A higher incidence of non-albicans Candida was observed among children in the EG (55.2%) compared with those in the CG (42.9%). The species of Candida observed in the studied groups are presented in Table 1.
Anti-Candida IgA in the saliva samples was analyzed by ELISA. OD values obtained for the groups were analyzed by ANOVA, and no significant differences were observed between the groups (p = 0.16). The mean OD values obtained were 0.024 [+ or -] 0.03 for the EG and 0.041 [+ or -] 0.05 for the CG.
To compare the IgA levels of the patients positive or negative for yeasts in the saliva, the groups were subdivided into four groups:
a. EG1, patients who had orthodontic appliances and yeasts in their saliva (n = 15);
b. EG2, patients who had orthodontic appliances but no yeasts in their saliva (n = 15);
c. CG1, control patients with yeasts in their saliva (n = 16); and
d. CG2, control patients with no yeasts in their saliva (n = 14).
No statistically significant differences were observed when the IgA counts in these groups were compared (p > 0.05; Table 2).
The exfoliative cytology results between the EG and CG children were significantly different (p < 0.05). Group EG1 was similar to EG2 and different from CG1 and CG2 (p < 0.05; Figure 1).
This study showed no differences in the presence of Candida in the saliva of children in the EG and those in the CG. However, children in the EG showed more yeasts adhering to their epithelial cells in the exfoliative cytology examination. Hagg et al. (11) also observed that candidal carriage did not significantly increase due to the insertion of fixed orthodontic appliances using oral rinse or pooled plaque techniques, but an increase was detected using the imprint culture technique. According to these authors, the imprint technique is sensitive to the localization of yeast growth and the oral rinse technique is used to evaluate oral yeast carriage. (11) Similarly, examination of exfoliative cytology is better than evaluation of saliva to demonstrate adhering microorganisms. Our finding that the EG had higher counts of adhering Candida suggests that the use of orthodontic devices may cause stress or microtrauma in the oral mucosa that can affect the process of microbial colonization and the adherence of yeasts to epithelial cells. (8)
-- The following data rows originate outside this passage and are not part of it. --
/-
Copyright (c) 2026 the pub-hodgecm-mathlib formalisation cell (harness21).  Prover seat hodgecm-mathlib-F0P2-p01 (g14), 2026-09-01.  Road «S3-tree», organ (I) `stub_liftInterior`,
piece N3 (architect A-p16 (g30) A-139): the `hF` socket of ★ p846531 for `(Φ(·, 1_{≡1(ϖ)}·g), Φ(·, g′))` — LEVEL-TWO INTERIOR ORBITAL TRANSPORT along the Cayley∕Möbius shift.
-/
import Literature.NumberTheory.Rogawski1990.FinExplicitTransferFactorCayleyShiftSum   -- ★ p846531 (F0P2-p02): the socket; `isUnit_det_shift_denominators_of_isLocalNormPair`, `isLocalNormPair_of_isConj`; brings ★ `TypeTwoCayleyShiftCM`, Möbius ★ α…γ
import Literature.NumberTheory.Rogawski1990.CayleyShiftOrderDeepCM                  -- ★∕filed N2′ (this seat): `shifted_order_memberships_of_deep`; brings ★ `UnitaryLatticeTreeLevelShift`
import Literature.NumberTheory.Automorphic.ResidualMoebiusShiftRank                  -- ★ N3 FILE 1 (this seat): residual shift algebra
import Literature.NumberTheory.Automorphic.UnitaryLevelTwoLiftPieces                 -- ★ p846479 (this lineage): `conj_mem_and_interior_iff_conj_mem`; ⊇ ★ p846407 `sum_fixedBy_interior_eq_sum_fixedBy_cayley_relabel`, `coe_localNonsplitEquiv_conj`, `coe_coe_localNonsplitEquiv_conj'`
import Literature.NumberTheory.Automorphic.OrbitalIntegralFixedPointWeighted         -- ★ (this lineage, g10): `classOrbitalIntegral_eq_sum_fixedBy_of_support_subset_of_conj_invariant`
import Literature.NumberTheory.Automorphic.LocalRegularOrbitClosed                   -- ★ `isClosed_conjClass_local_of_isRegularElt`
import Literature.NumberTheory.Automorphic.FixedCosetsStableLattices                 -- ★ `mem_fixedBy_quotient_mk_iff`
import Literature.NumberTheory.Automorphic.ValuedFieldValuativeRelBridge             -- ★ the `Valued` ↔ `valuation` bridge on `L_w`
import Literature.NumberTheory.Automorphic.Liu2021.LemD1AsPrintedIndexedNonVacuityInertCofinite  -- ★ `valued_toPlace_uniformizer_of_isUnramifiedIn`
import Literature.NumberTheory.Rogawski1990.LocalTransferLinear                      -- ★ `isRegularElt_of_isLocalNormPair`
import HarnessLib

/-!
# Level-two interior orbital transport: `Φ(⟦x⟧, 1_{x_w ≡ 1 (ϖ)}·g) = Φ(⟦φ_c x⟧, g′)` along the Cayley∕Möbius shift (road «S3-tree», organ (I) N3; Rogawski 1990 §4.9, Kottwitz 1986 §3)

Topic `NumberTheory/Automorphic`; namespace `Literature.NumberTheory.Automorphic`.  THEOREMS ONLY (no definition, no instance, no notation, no named fact, no `sorry`); kernel lane
`--supports stmt-HodgeConjecture-24833`.  Cell `pub/hodgecm-mathlib` (D-0151), crux H413; road «S3-tree», the LIFT `_le_one ↦ _le_two` (END F0P3a-p03 (g15) fold v3.2, organ (I)
`stub_liftInterior` :482; architect A-p16 (g30) A-139 split N1…N6: N3 = THIS FILE, consumer = F0P2-p02 (g11) N6 through the `hF` binder of ★ p846531
`finsum_finExplicitCollection_Δ_mul_eq_inv_sq_mul_finsum_shift` with `F := Φ(·, g_int)`, `F′ := Φ(·, g′)`).  Seat F0P2-p01 (g14).
HONEST LABEL: HC_CM is proved only modulo the 2 remaining named inputs (hLiu418 24832, h413 24833) until rung 0 closes; nothing printed is asserted here.

THE MATHEMATICS.  `G′ = U(H′)(L⁺_v)` at a non-split unramified `v` of the CM field `L` (`w ∣ v`), `K = U(H′)(𝒪_v)` hyperspecial, `e : G′ ≃* U(σ_w, H′_w)(L_w)` the one-place model,
`c ∈ E_v` with `c_w = ϖ_v` the chart's uniformiser, `φ_c` the Möbius shift.  Let `γ_H ∈ H_v` be `G`-regular and 2-DEEP (`ι_v(γ_H)_w ≡ 1 (mod c_w²)`), `u_H = φ_c(γ_H)` componentwise,
`G`-regular, and suppose the classes matching `γ_H` (resp. `u_H`) have compact centralisers (¬LEVI).  Let `g` be an `Ad K`-invariant locally constant function on `G′` supported in `K`
taking the value `c′ s` on the INTERIOR STRATUM `INT_s = {z ∈ K : z_w ≡ 1 (c_w), red(c_w⁻¹(z_w − 1)) nilpotent of rank s}` (`s = 0,1,2`; organ (V)), and `g′` an `Ad K`-invariant
locally constant function supported in `K` with `g′ k = c′ (rank(red k_w − 1))` on residually-unipotent `k` (★ `exists_levelOne_piece_boundary`).  For `x` matching `γ_H` and `y` with
matrix `φ_c(x)`:
  (1) both class orbital integrals unfold as `ν(K)·Σ` over the fixed points on `G′⧸K` (★ `classOrbitalIntegral_eq_sum_fixedBy_of_support_subset_of_conj_invariant`: `x, y` regular
      with closed classes and compact centralisers; `1_{≡1}·g` is continuous since the level-1 set is clopen and `K`-normal);
  (2) the fixed points of `y` are EXACTLY the interior fixed points of `x` (★ p846407 `sum_fixedBy_interior_eq_sum_fixedBy_cayley_relabel`, whose order memberships are ★ N2′
      `shifted_order_memberships_of_deep` — 2-deepness only);
  (3) at such a fixed point `q`: `z = q⁻¹xq ∈ INT_s` with `s = rank Ā`, `Ā = red(c_w⁻¹(z_w − 1))` nilpotent because `charpoly(c_w⁻¹(z_w − 1)) = charpoly(c_w⁻¹(ι(γ_H)_w − 1))`
      reduces to `T³` (★ FILE 1 `pow_card_redMat_eq_zero_of_charpoly_eq`), and `k = q⁻¹yq ∈ K` has `k_w = φ_{c_w}(z_w)`, so `red k_w − 1 = 2Ā(2 − Ā)⁻¹` is nilpotent of the SAME
      rank (★ FILE 1); hence `g z = c′ s = g′ k`.
So `Φ(⟦x⟧, 1_{≡1}·g) = ν(K)·Σ_{q ∈ Fix y} g(q⁻¹xq) = ν(K)·Σ_{q ∈ Fix y} g′(q⁻¹yq) = Φ(⟦y⟧, g′)`.

## References
* [Rogawski1990] J. D. Rogawski, *Automorphic Representations of Unitary Groups in Three Variables*, Ann. of Math. Stud. 123 (1990), §4.9 Prop. 4.9.1 p. 55; §4.3 (4.3.1) p. 43.
* [Kottwitz1986] R. E. Kottwitz, *Base change for unit elements of Hecke algebras*, Compositio Math. 60 (1986), §3.
* [Laumon1995] G. Laumon, *Cohomology of Drinfeld Modular Varieties* I (1996), Lemma (5.3.2) p. 136.
-/

set_option autoImplicit false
C. albicans was the species most frequently isolated from the oral cavities of patients in both groups, followed by C. tropicalis. Among the many factors that contribute to the higher prevalence of C. albicans in the oral cavity are its excellent ability to adhere and the presence of many cell receptors, which confer versatility and resistance to removal by the fluids that bathe these surfaces. (8)
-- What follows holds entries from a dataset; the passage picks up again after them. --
/-- **The linear floors of a y′-face centre** with contact cell `z` (habitat `flo = 5r + 10sj + 3 − lev z`, `fhi = 25r − 2 − lev z`,
`fw = 5r⊥ − 4 − k₀ − c∥ − |z⊥ − cenS⊥|` (`c∥ = P.c du.1`, the stagger creep)): exactly the integer hypotheses of `numsY_of_floors₂V` (hop side `σh`, two-sign cross link, seed clearances at `Mz`). [this work] -/
structure FloorsY2V (pr : FinePrm) (nL : ℕ) (κ₀ κ₁ mod Vb : ℤ) (ℓ' : ℕ) (P : PCells2V) (b₀ : Fin 2 → ℕ) (x : Site 2) (du : MDir) (j : ℕ)
    (k₀ : ℤ) (r Mz : ℕ) (z : Site 2) (kA : Fin 2 → ℤ) (σh : ℤ) (B : BridgePrm) (R's qB R'₃ qB₃ : ℕ) (yL : Site 2) (Nr N₃ : ℕ) (σT : ℤ) :
    Prop where
  -- the habitat versus the zone bounds
  hfR : (5 * (P.r du.1 : ℤ) + 10 * P.s du.1 * j + 3 - P.lev du x z) ≤ -kA du.1 ∧ kA du.1 ≤ (25 * (P.r du.1 : ℤ) - 2 - P.lev du x z) ∧
    kA (oth du.1) ≤ (5 * (P.r (oth du.1) : ℤ) - 4 - k₀ - P.c du.1 - |z (oth du.1) - P.cenS x (oth du.1)|)
  hZfar : P.lev du x z + kA du.1 + 1 < 20 * (P.r du.1 : ℤ) - b₀ du.1
  hσT : σT = 1 ∨ σT = -1
  -- floors: along y′-run at yL (sign σ = sgOf du): along habitat on axis 1, transverse on axis 0
  FA1 : sgOf du = 1 → ∀ k ≤ Nr, mod * ((5 * (P.r du.1 : ℤ) + 10 * P.s du.1 * j + 3 - P.lev du x z) - coarse pr.c₁ (pr.D / 2) pr.D (lam1 pr.A nL pr.h yL)) ≤
      κ₁ * ((shearUnit nL pr.h : ℤ) * (ySLo nL ℓ' pr.h qB R's 1 k - 1)) - mod + 1
  FA2 : sgOf du = 1 → ∀ k ≤ Nr, mod * (coarse pr.c₁ (pr.D / 2) pr.D (lam1 pr.A nL pr.h yL) + 1) +
      κ₁ * ((shearUnit nL pr.h : ℤ) * ySHi nL ℓ' pr.h qB R's 1 k + shearUnit nL pr.h - 1) ≤ mod * (25 * (P.r du.1 : ℤ) - 2 - P.lev du x z)
  FA3 : sgOf du = -1 → ∀ k ≤ Nr, mod * ((5 * (P.r du.1 : ℤ) + 10 * P.s du.1 * j + 3 - P.lev du x z) + coarse pr.c₁ (pr.D / 2) pr.D (lam1 pr.A nL pr.h yL) + 1) ≤
      -(κ₁ * ((shearUnit nL pr.h : ℤ) * ySHi nL ℓ' pr.h qB R's (-1) k + shearUnit nL pr.h - 1))
  FA4 : sgOf du = -1 → ∀ k ≤ Nr, -(mod * coarse pr.c₁ (pr.D / 2) pr.D (lam1 pr.A nL pr.h yL)) -
      κ₁ * ((shearUnit nL pr.h : ℤ) * (ySLo nL ℓ' pr.h qB R's (-1) k - 1)) + mod - 1 ≤ mod * (25 * (P.r du.1 : ℤ) - 2 - P.lev du x z)
  FA5 : ∀ k ≤ Nr, (nL : ℤ) * mod * (-(5 * (P.r (oth du.1) : ℤ) - 4 - k₀ - P.c du.1 - |z (oth du.1) - P.cenS x (oth du.1)|) - coarse pr.c₀ (pr.D / 2) pr.D (lam0 pr.A pr.vα pr.vβ yL)) ≤ -(κ₀ * (yBnd nL ℓ' pr.h mod qB R's k + 2 * nL)) - nL * mod
  FA6 : ∀ k ≤ Nr, (nL : ℤ) * mod * (coarse pr.c₀ (pr.D / 2) pr.D (lam0 pr.A pr.vα pr.vβ yL) + 1) + κ₀ * (yBnd nL ℓ' pr.h mod qB R's k + nL) ≤ nL * mod * (5 * (P.r (oth du.1) : ℤ) - 4 - k₀ - P.c du.1 - |z (oth du.1) - P.cenS x (oth du.1)|)
  -- floors: tangential x-run at yT (sign σT)
  FT1 : sgOf du = 1 → ∀ k ≤ N₃, mod * ((5 * (P.r du.1 : ℤ) + 10 * P.s du.1 * j + 3 - P.lev du x z) - coarse pr.c₁ (pr.D / 2) pr.D (lam1 pr.A nL pr.h (yL + crossOffY nL ℓ' pr.h pr.vα (sgOf du) Nr))) ≤
      -(κ₁ * (shearUnit nL pr.h : ℤ) * (xBoxB nL ℓ' pr.h R'₃ k + 1)) - mod + 1
  FT2 : sgOf du = 1 → ∀ k ≤ N₃, mod * (coarse pr.c₁ (pr.D / 2) pr.D (lam1 pr.A nL pr.h (yL + crossOffY nL ℓ' pr.h pr.vα (sgOf du) Nr)) + 1) +
      κ₁ * ((shearUnit nL pr.h : ℤ) * xBoxB nL ℓ' pr.h R'₃ k + shearUnit nL pr.h - 1) ≤ mod * (25 * (P.r du.1 : ℤ) - 2 - P.lev du x z)
  FT3 : sgOf du = -1 → ∀ k ≤ N₃, mod * ((5 * (P.r du.1 : ℤ) + 10 * P.s du.1 * j + 3 - P.lev du x z) + coarse pr.c₁ (pr.D / 2) pr.D (lam1 pr.A nL pr.h (yL + crossOffY nL ℓ' pr.h pr.vα (sgOf du) Nr)) + 1) ≤
      -(κ₁ * ((shearUnit nL pr.h : ℤ) * xBoxB nL ℓ' pr.h R'₃ k + shearUnit nL pr.h - 1))
  FT4 : sgOf du = -1 → ∀ k ≤ N₃, -(mod * coarse pr.c₁ (pr.D / 2) pr.D (lam1 pr.A nL pr.h (yL + crossOffY nL ℓ' pr.h pr.vα (sgOf du) Nr))) +
      κ₁ * (shearUnit nL pr.h : ℤ) * (xBoxB nL ℓ' pr.h R'₃ k + 1) + mod - 1 ≤ mod * (25 * (P.r du.1 : ℤ) - 2 - P.lev du x z)
  FT5 : ∀ k ≤ N₃, (nL : ℤ) * mod * (-(5 * (P.r (oth du.1) : ℤ) - 4 - k₀ - P.c du.1 - |z (oth du.1) - P.cenS x (oth du.1)|) - coarse pr.c₀ (pr.D / 2) pr.D (lam0 pr.A pr.vα pr.vβ (yL + crossOffY nL ℓ' pr.h pr.vα (sgOf du) Nr))) ≤
      κ₀ * mod * xSLo nL qB₃ R'₃ σT k - κ₀ * Vb * (shearUnit nL pr.h : ℤ) * (xBoxB nL ℓ' pr.h R'₃ k + 1) - κ₀ * nL - nL * mod
  FT6 : ∀ k ≤ N₃, (nL : ℤ) * mod * (coarse pr.c₀ (pr.D / 2) pr.D (lam0 pr.A pr.vα pr.vβ (yL + crossOffY nL ℓ' pr.h pr.vα (sgOf du) Nr)) + 1) +
      κ₀ * mod * xSHi nL qB₃ R'₃ σT k + κ₀ * Vb * (shearUnit nL pr.h : ℤ) * (xBoxB nL ℓ' pr.h R'₃ k + 1) ≤ nL * mod * (5 * (P.r (oth du.1) : ℤ) - 4 - k₀ - P.c du.1 - |z (oth du.1) - P.cenS x (oth du.1)|)
  -- floors: the target box on the x-run's last core
  FL1 : (nL : ℤ) * mod * (P.cenS (x + stepVec du) 0 - b₀ 0 + 2 - z 0 -
      coarse pr.c₀ (pr.D / 2) pr.D (lam0 pr.A pr.vα pr.vβ (yL + crossOffY nL ℓ' pr.h pr.vα (sgOf du) Nr))) ≤
      κ₀ * mod * xCSLo nL qB₃ R'₃ σT (N₃ + 1) - κ₀ * Vb * (shearUnit nL pr.h : ℤ) * (xCoreB nL ℓ' pr.h R'₃ (N₃ + 1) + 1) - κ₀ * nL - nL * mod
  FL2 : (nL : ℤ) * mod * (coarse pr.c₀ (pr.D / 2) pr.D (lam0 pr.A pr.vα pr.vβ (yL + crossOffY nL ℓ' pr.h pr.vα (sgOf du) Nr)) + 1) +
      κ₀ * mod * xCSHi nL qB₃ R'₃ σT (N₃ + 1) + κ₀ * Vb * (shearUnit nL pr.h : ℤ) * (xCoreB nL ℓ' pr.h R'₃ (N₃ + 1) + 1) ≤
      nL * mod * (P.cenS (x + stepVec du) 0 + b₀ 0 - 2 - z 0)
  FL3 : mod * (P.cenS (x + stepVec du) 1 - b₀ 1 + 2 - z 1 - coarse pr.c₁ (pr.D / 2) pr.D (lam1 pr.A nL pr.h (yL + crossOffY nL ℓ' pr.h pr.vα (sgOf du) Nr))) ≤
      -(κ₁ * (shearUnit nL pr.h : ℤ) * (xCoreB nL ℓ' pr.h R'₃ (N₃ + 1) + 1)) - mod + 1
  FL4 : mod * (coarse pr.c₁ (pr.D / 2) pr.D (lam1 pr.A nL pr.h (yL + crossOffY nL ℓ' pr.h pr.vα (sgOf du) Nr)) + 1) +
      κ₁ * ((shearUnit nL pr.h : ℤ) * xCoreB nL ℓ' pr.h R'₃ (N₃ + 1) + shearUnit nL pr.h - 1) ≤ mod * (P.cenS (x + stepVec du) 1 + b₀ 1 - 2 - z 1)
  -- the cross link floors
  hq₃ : 2 * (nL : ℤ) + ((Nr : ℤ) + 1) * R's ≤ qB₃
  hW : ((Nr : ℤ) + 1) * (((nL : ℤ) * ℓ' / (shearUnit nL pr.h : ℕ) + 1) - ((nL : ℤ) * ℓ' - (shearUnit nL pr.h : ℕ) + 1) / (shearUnit nL pr.h : ℕ)) + qB +
      ((Nr : ℤ) + 1) * R's + 2 ≤ ((nL * ℓ' / shearUnit nL pr.h + 1 : ℕ) : ℤ)
  -- the bridge box, clearances, reaches
  /-- the hop side is a sign -/
  hσh : σh = 1 ∨ σh = -1
  hxaY : ∀ y ∈ Finset.Icc B.core1Lo B.core1Hi,
      -((((nL : ℤ) + pr.vα).toNat : ℕ) : ℤ) ≤ sgOf du * σh * y 0 - sgOf du * yL 0 ∧ sgOf du * σh * y 0 - sgOf du * yL 0 ≤ ((((nL : ℤ) - pr.vα).toNat : ℕ) : ℤ)
  hxbY : ∀ y ∈ Finset.Icc B.core1Lo B.core1Hi,
      |sgOf du * ((nL : ℤ) * (y 1 - yL 1) - pr.h * (σh * y 0 - yL 0))| + shearUnit nL pr.h ≤ ((qB : ℤ) + 1) * shearUnit nL pr.h
  /-- seed clearance of the along y′-run when the hop side is the run side (`sgOf du·σh = 1`): the regions' transverse range stays above `Mz` -/
  hclrLo : sgOf du * σh = 1 → ∀ k ≤ Nr, (Mz : ℤ) < yBoxLoT nL pr.vα R's k + sgOf du * yL 0 ∨
    (shearUnit nL pr.h : ℤ) * Mz < sgOf du * ((nL : ℤ) * yL 1 - pr.h * yL 0) + (shearUnit nL pr.h : ℤ) * yBoxLoS nL ℓ' pr.h qB R's k
  /-- seed clearance of the along y′-run when the hop side is opposite (`sgOf du·σh = −1`): the regions' transverse range stays below `−Mz` -/
  hclrHi : sgOf du * σh = -1 → ∀ k ≤ Nr, yBoxHiT nL pr.vα R's k + sgOf du * yL 0 < -(Mz : ℤ)
  /-- seed clearance of the tangential x-run, per region: the α-floor over the along range OR the level floor -/
  hclr₃ : ∀ k ≤ N₃, (∀ b : ℤ, min (σT * xBoxLoA nL qB₃ R'₃ k) (σT * xBoxHiA nL qB₃ R'₃ k) ≤ b →
      b ≤ max (σT * xBoxLoA nL qB₃ R'₃ k) (σT * xBoxHiA nL qB₃ R'₃ k) → (Mz : ℤ) < |b + (yL + crossOffY nL ℓ' pr.h pr.vα (sgOf du) Nr) 0|) ∨
      ((shearUnit nL pr.h : ℤ) * Mz + (shearUnit nL pr.h : ℤ) * (xBoxB nL ℓ' pr.h R'₃ k + 1) ≤
        |(nL : ℤ) * (yL + crossOffY nL ℓ' pr.h pr.vα (sgOf du) Nr) 1 - pr.h * (yL + crossOffY nL ℓ' pr.h pr.vα (sgOf du) Nr) 0|)
  hπ2Y : ∀ k ≤ Nr, ((yL 0).natAbs + (yL 1).natAbs) + (((((k + 1 : ℕ) : ℤ) * pr.vα).natAbs +
      (((shearUnit nL pr.h : ℤ) * |((k + 1 : ℕ) : ℤ) * (yPrmW nL ℓ' pr.h pr.vα R's qB Nr).sLo| + |pr.h| * |((k + 1 : ℕ) : ℤ) * pr.vα| + shearUnit nL pr.h) / nL).natAbs + 1))
      ≤ r
  hπ3Y : (((yL + crossOffY nL ℓ' pr.h pr.vα (sgOf du) Nr) 0).natAbs + ((yL + crossOffY nL ℓ' pr.h pr.vα (sgOf du) Nr) 1).natAbs) + (N₃ + 1) * shearUnit nL pr.h ≤ r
In this study, patients in the EG had a higher incidence of non-albicans species in saliva as compared with patients in the CG. Several studies have reported that predisposing factors such as mouth breathing (12) and HIV-infection (13) may increase the variability of Candida species in the oral cavity.
No correlation was observed between the level of anti-C. albicans IgA in saliva and the presence of Candida or its adherence to epithelial cells. The quantity of IgA was low in children of both the EG and the CG. Salivary IgA generally increases with age because the secretory immunological mechanism develops simultaneously with the humoral immune system. (14)
Koga-Ito et al. (12) did not observe differences in the levels of anti-C. albicans IgA in the saliva of treated and untreated children with mouth-breathing syndrome and control children. However, Goncalves e Silva et al. (15) observed that patients with clinical diagnoses of vaginal candidiasis exhibited lower levels of anti-Candida IgA in the saliva.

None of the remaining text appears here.